_WHAT YOU SHOULD DO_
Print, in exact form, the lines below from the one containing "have h2 : 0" through the one containing "hpr : m₂.Prime", and omit all others.

_Saved data entries_
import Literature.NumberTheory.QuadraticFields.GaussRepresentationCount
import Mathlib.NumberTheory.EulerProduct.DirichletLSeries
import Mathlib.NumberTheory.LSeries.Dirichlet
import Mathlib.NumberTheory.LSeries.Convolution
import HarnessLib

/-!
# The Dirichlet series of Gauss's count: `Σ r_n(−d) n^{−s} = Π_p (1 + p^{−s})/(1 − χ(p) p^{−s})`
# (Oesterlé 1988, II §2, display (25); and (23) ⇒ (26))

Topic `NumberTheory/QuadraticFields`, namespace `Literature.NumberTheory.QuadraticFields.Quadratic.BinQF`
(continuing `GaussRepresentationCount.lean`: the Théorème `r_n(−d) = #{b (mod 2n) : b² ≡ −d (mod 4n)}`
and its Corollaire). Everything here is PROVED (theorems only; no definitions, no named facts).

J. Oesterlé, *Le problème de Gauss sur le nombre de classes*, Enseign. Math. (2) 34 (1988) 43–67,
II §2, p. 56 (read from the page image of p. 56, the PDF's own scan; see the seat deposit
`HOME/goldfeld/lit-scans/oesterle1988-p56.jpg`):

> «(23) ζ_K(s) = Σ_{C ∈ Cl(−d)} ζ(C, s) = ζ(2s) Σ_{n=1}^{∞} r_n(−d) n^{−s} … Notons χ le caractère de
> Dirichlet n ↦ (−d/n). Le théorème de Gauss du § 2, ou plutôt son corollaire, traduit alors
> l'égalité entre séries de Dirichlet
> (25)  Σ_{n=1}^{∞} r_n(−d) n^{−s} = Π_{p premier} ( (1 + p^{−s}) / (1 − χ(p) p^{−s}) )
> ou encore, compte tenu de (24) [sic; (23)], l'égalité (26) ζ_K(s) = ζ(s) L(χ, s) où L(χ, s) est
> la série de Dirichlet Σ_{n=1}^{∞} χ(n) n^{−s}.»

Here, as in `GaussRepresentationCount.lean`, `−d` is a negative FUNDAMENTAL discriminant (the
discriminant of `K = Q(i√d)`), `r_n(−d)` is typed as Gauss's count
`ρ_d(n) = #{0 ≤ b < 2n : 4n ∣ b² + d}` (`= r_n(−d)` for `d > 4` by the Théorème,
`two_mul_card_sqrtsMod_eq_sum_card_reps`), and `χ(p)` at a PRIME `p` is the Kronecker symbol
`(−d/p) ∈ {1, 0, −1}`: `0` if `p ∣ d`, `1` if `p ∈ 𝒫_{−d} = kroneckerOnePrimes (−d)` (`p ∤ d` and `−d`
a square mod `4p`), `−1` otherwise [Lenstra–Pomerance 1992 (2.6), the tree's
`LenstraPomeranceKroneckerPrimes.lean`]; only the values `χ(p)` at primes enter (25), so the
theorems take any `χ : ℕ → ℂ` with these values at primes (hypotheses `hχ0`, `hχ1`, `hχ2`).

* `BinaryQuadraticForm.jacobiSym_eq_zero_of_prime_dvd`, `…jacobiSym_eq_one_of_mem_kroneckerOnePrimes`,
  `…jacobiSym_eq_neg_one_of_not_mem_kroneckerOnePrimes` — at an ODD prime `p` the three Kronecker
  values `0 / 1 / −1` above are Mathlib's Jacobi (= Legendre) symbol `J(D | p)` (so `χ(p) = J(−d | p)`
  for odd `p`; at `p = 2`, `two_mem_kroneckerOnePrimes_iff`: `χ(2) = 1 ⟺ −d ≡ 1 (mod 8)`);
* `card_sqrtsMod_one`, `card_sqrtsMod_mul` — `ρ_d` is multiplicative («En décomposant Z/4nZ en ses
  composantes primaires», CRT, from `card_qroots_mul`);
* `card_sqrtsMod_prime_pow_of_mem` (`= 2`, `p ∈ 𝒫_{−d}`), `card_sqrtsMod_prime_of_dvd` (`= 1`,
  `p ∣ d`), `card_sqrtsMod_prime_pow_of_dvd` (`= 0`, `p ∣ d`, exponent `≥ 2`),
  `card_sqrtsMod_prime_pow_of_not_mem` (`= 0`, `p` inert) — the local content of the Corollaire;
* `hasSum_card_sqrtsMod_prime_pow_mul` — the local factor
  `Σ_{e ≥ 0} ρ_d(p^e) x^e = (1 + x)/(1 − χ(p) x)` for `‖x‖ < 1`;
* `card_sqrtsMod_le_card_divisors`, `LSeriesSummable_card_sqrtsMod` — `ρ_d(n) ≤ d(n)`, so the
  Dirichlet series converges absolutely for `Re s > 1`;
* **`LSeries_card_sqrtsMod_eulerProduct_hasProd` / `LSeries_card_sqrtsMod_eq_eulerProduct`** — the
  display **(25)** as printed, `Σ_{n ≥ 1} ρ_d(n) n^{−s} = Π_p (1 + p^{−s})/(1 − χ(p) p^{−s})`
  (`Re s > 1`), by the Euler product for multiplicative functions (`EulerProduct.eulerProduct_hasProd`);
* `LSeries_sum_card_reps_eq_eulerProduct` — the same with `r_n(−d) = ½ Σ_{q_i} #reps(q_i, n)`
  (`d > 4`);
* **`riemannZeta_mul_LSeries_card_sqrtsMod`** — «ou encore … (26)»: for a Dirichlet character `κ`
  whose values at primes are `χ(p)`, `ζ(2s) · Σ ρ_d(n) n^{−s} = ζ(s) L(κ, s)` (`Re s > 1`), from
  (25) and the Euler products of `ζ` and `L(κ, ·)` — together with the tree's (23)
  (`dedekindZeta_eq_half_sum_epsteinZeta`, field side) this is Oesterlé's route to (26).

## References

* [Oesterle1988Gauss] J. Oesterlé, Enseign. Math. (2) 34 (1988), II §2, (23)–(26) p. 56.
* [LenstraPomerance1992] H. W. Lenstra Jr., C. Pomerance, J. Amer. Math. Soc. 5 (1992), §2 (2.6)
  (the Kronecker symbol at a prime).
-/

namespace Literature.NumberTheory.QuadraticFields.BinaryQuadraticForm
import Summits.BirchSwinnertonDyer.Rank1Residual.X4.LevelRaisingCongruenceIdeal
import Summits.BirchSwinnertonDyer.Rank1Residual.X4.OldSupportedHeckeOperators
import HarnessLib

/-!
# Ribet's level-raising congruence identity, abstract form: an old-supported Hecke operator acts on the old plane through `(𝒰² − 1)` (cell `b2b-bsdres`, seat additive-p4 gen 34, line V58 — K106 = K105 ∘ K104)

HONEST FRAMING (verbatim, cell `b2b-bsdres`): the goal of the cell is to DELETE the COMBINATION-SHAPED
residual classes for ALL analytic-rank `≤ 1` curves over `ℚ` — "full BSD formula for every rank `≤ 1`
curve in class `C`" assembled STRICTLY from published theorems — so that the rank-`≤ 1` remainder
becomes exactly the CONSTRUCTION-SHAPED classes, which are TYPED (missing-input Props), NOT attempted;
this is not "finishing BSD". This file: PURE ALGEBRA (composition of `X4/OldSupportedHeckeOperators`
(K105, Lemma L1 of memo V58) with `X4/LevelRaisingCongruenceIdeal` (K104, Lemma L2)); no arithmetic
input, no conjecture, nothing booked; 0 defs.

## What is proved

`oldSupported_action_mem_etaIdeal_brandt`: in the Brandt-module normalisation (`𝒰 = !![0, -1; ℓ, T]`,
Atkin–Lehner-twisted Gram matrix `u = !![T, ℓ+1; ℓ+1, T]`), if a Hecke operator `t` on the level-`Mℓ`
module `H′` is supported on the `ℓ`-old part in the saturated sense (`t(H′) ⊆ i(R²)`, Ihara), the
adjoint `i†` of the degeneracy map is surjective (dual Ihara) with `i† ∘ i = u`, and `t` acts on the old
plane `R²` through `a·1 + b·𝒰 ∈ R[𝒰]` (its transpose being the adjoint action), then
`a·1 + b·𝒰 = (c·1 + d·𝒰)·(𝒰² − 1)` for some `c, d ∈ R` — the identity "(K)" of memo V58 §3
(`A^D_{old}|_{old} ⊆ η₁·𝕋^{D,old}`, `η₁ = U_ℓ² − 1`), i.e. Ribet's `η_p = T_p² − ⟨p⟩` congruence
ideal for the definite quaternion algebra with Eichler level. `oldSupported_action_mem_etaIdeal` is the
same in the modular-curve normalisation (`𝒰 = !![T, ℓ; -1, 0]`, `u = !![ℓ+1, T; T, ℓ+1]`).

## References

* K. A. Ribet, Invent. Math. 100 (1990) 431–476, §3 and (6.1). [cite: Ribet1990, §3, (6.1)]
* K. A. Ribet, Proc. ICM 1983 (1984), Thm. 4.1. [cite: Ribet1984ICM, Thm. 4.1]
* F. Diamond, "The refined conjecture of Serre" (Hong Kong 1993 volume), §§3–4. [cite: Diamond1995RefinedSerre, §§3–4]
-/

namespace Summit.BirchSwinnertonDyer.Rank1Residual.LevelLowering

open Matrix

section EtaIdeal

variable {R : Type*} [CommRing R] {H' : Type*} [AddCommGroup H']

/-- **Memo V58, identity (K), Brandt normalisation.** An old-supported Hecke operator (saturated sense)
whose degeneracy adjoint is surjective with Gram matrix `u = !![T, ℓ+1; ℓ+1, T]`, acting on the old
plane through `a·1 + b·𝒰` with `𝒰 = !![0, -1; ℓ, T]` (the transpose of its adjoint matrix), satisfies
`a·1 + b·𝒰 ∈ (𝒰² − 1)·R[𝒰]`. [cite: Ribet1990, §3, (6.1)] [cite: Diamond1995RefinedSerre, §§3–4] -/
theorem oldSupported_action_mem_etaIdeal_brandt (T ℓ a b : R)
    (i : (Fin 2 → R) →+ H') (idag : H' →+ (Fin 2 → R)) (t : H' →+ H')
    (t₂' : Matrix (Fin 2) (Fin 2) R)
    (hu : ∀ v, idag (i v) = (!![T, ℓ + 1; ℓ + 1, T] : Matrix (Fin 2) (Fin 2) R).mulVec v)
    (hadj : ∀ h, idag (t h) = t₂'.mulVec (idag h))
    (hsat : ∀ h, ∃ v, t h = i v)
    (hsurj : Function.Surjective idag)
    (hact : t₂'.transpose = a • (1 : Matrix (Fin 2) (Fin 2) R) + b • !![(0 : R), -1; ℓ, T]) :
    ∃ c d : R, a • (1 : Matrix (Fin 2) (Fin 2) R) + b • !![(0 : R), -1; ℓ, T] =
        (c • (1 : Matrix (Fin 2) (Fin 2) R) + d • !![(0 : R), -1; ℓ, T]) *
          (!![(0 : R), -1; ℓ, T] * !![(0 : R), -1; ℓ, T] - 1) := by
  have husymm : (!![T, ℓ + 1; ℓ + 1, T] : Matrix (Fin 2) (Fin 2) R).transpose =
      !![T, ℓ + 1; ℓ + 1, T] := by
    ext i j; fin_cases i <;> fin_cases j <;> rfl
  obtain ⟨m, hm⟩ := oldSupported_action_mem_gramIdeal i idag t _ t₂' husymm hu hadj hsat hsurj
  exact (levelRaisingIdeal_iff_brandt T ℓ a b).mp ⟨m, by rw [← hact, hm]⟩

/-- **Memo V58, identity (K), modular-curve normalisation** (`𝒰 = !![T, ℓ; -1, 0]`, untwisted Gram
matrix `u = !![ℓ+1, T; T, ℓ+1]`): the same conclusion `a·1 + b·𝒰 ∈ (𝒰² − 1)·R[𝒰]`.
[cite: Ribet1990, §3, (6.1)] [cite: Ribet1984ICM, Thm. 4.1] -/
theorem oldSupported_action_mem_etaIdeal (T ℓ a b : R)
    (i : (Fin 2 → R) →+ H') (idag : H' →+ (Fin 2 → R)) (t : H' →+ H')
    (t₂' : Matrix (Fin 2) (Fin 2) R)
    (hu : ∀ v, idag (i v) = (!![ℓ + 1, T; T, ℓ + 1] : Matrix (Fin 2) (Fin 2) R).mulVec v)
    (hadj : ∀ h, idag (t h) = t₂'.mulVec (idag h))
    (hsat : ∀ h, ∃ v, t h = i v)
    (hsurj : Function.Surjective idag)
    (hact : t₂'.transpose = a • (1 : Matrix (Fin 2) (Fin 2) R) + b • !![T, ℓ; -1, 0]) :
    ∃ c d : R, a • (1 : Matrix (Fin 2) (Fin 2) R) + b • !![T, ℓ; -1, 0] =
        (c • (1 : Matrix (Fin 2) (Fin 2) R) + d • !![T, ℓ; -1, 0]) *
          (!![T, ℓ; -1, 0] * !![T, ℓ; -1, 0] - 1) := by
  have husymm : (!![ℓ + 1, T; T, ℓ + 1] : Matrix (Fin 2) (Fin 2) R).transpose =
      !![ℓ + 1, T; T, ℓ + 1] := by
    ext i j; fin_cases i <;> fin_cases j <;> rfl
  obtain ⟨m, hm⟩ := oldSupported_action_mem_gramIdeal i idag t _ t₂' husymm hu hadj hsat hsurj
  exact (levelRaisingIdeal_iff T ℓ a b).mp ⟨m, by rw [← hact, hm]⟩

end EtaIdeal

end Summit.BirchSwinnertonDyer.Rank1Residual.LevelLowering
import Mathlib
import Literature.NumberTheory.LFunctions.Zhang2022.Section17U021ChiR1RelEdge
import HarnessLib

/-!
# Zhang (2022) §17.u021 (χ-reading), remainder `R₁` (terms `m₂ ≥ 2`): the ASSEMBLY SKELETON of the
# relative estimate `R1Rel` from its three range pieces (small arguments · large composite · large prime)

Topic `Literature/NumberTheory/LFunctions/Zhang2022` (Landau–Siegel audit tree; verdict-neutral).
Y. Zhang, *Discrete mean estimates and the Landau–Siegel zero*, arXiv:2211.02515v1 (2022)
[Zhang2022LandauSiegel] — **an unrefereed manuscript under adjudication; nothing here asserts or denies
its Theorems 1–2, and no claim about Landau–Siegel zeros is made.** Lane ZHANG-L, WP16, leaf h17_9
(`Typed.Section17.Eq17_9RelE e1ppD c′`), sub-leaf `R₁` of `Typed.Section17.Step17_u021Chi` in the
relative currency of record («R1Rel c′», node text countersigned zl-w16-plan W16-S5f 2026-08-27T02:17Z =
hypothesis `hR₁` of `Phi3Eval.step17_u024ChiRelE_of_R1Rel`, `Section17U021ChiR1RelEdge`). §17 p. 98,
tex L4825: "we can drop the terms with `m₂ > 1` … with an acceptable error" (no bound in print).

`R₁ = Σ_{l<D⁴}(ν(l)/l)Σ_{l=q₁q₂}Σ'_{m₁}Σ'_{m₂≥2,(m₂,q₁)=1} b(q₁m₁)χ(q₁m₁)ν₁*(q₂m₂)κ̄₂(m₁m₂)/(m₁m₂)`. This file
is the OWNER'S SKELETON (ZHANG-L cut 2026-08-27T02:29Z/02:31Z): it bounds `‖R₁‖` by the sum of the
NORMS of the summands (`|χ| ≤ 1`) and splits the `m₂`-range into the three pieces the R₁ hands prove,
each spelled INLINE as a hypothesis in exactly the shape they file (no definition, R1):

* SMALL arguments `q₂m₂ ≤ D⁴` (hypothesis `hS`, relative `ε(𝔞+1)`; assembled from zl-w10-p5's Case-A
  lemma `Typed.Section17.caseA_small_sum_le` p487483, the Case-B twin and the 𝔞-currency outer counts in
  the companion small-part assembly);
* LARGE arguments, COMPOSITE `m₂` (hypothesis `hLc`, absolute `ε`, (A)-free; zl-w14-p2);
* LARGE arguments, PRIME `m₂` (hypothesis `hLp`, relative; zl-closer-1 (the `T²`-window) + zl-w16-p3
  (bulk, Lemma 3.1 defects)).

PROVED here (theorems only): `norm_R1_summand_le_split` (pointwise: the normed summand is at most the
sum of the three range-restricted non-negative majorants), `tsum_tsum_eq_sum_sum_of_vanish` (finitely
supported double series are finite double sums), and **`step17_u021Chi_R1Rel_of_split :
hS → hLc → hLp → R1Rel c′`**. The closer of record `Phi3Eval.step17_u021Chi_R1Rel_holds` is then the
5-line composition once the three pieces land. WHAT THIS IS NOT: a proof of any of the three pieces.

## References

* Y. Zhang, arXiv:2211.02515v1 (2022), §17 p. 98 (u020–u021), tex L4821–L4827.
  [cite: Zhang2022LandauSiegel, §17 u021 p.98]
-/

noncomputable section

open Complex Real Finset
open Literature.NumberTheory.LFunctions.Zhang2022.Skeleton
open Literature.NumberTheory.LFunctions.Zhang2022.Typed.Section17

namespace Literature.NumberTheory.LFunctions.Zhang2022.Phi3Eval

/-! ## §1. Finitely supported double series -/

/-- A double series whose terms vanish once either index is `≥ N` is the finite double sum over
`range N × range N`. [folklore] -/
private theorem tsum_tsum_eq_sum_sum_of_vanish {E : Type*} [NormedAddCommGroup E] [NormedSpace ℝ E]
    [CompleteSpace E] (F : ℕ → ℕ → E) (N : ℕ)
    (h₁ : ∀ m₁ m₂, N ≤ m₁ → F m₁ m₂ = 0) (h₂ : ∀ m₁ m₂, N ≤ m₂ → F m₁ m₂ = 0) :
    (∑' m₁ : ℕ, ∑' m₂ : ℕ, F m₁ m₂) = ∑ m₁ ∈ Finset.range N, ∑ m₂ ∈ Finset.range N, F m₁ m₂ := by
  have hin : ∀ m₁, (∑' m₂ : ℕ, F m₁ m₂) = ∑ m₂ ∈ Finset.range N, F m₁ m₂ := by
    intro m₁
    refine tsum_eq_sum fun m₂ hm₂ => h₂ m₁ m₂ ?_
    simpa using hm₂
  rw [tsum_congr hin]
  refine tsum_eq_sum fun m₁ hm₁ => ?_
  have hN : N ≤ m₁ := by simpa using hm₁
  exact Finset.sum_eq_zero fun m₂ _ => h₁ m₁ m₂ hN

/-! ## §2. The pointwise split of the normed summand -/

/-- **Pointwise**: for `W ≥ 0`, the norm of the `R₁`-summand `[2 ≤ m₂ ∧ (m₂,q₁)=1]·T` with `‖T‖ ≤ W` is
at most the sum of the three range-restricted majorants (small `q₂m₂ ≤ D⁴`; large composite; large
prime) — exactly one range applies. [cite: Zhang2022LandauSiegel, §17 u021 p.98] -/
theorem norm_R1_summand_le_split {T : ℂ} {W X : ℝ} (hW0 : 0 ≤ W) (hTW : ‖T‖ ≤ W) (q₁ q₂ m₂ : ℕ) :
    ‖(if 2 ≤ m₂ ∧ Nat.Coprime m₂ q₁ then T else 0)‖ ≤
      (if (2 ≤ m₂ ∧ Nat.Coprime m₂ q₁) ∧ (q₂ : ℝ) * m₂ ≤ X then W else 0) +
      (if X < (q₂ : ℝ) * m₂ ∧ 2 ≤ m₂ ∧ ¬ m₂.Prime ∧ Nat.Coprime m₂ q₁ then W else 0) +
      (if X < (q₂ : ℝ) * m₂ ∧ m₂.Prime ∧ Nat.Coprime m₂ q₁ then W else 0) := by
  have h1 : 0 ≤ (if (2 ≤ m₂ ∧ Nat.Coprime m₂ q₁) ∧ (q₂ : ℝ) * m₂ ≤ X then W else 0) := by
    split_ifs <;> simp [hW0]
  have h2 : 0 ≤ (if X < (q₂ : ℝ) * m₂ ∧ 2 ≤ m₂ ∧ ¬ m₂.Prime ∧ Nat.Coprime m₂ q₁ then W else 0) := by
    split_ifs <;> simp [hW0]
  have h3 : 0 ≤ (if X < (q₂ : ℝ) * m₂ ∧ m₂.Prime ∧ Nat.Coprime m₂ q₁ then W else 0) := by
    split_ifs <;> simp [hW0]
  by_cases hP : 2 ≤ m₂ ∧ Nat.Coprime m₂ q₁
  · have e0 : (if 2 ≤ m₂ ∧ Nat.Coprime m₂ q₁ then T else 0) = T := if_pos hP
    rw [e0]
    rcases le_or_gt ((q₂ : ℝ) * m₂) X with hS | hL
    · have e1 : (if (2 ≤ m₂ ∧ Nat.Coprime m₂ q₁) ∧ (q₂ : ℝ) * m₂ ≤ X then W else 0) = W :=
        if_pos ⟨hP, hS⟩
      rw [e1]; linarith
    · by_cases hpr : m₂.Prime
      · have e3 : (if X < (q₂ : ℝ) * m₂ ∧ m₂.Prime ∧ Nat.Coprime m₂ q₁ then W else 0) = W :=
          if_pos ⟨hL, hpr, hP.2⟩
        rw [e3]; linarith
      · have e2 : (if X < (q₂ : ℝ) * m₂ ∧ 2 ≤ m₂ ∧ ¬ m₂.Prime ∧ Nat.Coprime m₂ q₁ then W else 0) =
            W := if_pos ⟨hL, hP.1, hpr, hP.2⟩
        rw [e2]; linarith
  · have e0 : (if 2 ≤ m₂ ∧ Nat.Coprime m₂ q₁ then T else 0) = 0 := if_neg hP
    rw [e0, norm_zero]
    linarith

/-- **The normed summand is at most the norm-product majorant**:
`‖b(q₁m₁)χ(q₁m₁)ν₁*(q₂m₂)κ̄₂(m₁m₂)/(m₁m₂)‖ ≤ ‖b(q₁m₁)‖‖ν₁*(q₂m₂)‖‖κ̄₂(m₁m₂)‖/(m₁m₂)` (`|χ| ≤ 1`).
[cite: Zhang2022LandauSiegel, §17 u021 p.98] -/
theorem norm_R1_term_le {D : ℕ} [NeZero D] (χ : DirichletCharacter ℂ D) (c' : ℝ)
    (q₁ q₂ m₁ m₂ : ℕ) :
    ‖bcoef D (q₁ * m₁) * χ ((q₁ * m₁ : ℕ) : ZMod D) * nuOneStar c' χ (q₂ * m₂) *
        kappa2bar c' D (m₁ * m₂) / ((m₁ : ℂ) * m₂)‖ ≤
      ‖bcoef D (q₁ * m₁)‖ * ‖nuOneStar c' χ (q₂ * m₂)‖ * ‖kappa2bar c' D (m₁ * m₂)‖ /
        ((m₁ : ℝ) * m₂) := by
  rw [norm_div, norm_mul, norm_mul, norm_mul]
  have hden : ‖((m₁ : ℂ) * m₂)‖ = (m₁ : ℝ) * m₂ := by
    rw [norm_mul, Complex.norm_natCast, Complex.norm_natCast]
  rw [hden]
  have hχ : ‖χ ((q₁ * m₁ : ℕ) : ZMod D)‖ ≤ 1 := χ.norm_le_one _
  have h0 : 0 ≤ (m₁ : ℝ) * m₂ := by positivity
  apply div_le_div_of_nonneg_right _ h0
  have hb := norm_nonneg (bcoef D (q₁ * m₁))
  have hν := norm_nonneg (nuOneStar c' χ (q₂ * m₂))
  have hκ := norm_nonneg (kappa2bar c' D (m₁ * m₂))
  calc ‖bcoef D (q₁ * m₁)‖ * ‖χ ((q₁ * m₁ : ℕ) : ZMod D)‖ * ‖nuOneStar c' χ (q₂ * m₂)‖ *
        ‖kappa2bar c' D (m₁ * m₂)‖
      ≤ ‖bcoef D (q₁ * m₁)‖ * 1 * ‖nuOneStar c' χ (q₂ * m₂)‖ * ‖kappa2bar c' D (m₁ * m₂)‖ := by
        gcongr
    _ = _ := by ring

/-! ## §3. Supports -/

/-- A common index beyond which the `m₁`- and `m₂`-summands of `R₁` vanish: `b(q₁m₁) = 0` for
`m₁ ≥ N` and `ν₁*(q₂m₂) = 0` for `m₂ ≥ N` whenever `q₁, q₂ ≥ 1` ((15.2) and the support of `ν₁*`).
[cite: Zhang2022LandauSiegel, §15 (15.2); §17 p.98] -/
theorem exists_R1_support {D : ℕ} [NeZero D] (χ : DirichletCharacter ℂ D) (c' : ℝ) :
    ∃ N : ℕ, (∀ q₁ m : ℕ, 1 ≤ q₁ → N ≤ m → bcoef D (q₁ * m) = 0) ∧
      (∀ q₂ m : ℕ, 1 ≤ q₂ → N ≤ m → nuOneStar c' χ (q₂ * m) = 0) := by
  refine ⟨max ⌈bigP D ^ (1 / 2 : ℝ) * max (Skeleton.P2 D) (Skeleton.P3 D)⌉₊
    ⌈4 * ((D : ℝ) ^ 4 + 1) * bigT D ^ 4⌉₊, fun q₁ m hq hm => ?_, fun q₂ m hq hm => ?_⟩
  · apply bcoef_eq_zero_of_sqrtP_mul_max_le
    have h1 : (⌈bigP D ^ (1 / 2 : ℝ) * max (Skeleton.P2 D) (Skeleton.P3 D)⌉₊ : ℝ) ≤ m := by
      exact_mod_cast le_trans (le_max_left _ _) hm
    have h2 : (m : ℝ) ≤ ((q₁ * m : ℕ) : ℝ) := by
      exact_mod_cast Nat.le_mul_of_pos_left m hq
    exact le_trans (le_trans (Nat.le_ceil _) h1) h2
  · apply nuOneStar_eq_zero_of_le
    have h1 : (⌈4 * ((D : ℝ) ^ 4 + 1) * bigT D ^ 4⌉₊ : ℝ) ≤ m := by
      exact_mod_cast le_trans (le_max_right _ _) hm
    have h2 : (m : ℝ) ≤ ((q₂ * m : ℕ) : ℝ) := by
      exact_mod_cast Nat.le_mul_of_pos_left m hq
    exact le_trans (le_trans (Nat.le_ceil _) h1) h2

_YOUR SOLUTION_
  have h2 : 0 ≤ (if X < (q₂ : ℝ) * m₂ ∧ 2 ≤ m₂ ∧ ¬ m₂.Prime ∧ Nat.Coprime m₂ q₁ then W else 0) := by
    split_ifs <;> simp [hW0]
  have h3 : 0 ≤ (if X < (q₂ : ℝ) * m₂ ∧ m₂.Prime ∧ Nat.Coprime m₂ q₁ then W else 0) := by
    split_ifs <;> simp [hW0]
  by_cases hP : 2 ≤ m₂ ∧ Nat.Coprime m₂ q₁
  · have e0 : (if 2 ≤ m₂ ∧ Nat.Coprime m₂ q₁ then T else 0) = T := if_pos hP
    rw [e0]
    rcases le_or_gt ((q₂ : ℝ) * m₂) X with hS | hL
    · have e1 : (if (2 ≤ m₂ ∧ Nat.Coprime m₂ q₁) ∧ (q₂ : ℝ) * m₂ ≤ X then W else 0) = W :=
        if_pos ⟨hP, hS⟩
      rw [e1]; linarith
    · by_cases hpr : m₂.Prime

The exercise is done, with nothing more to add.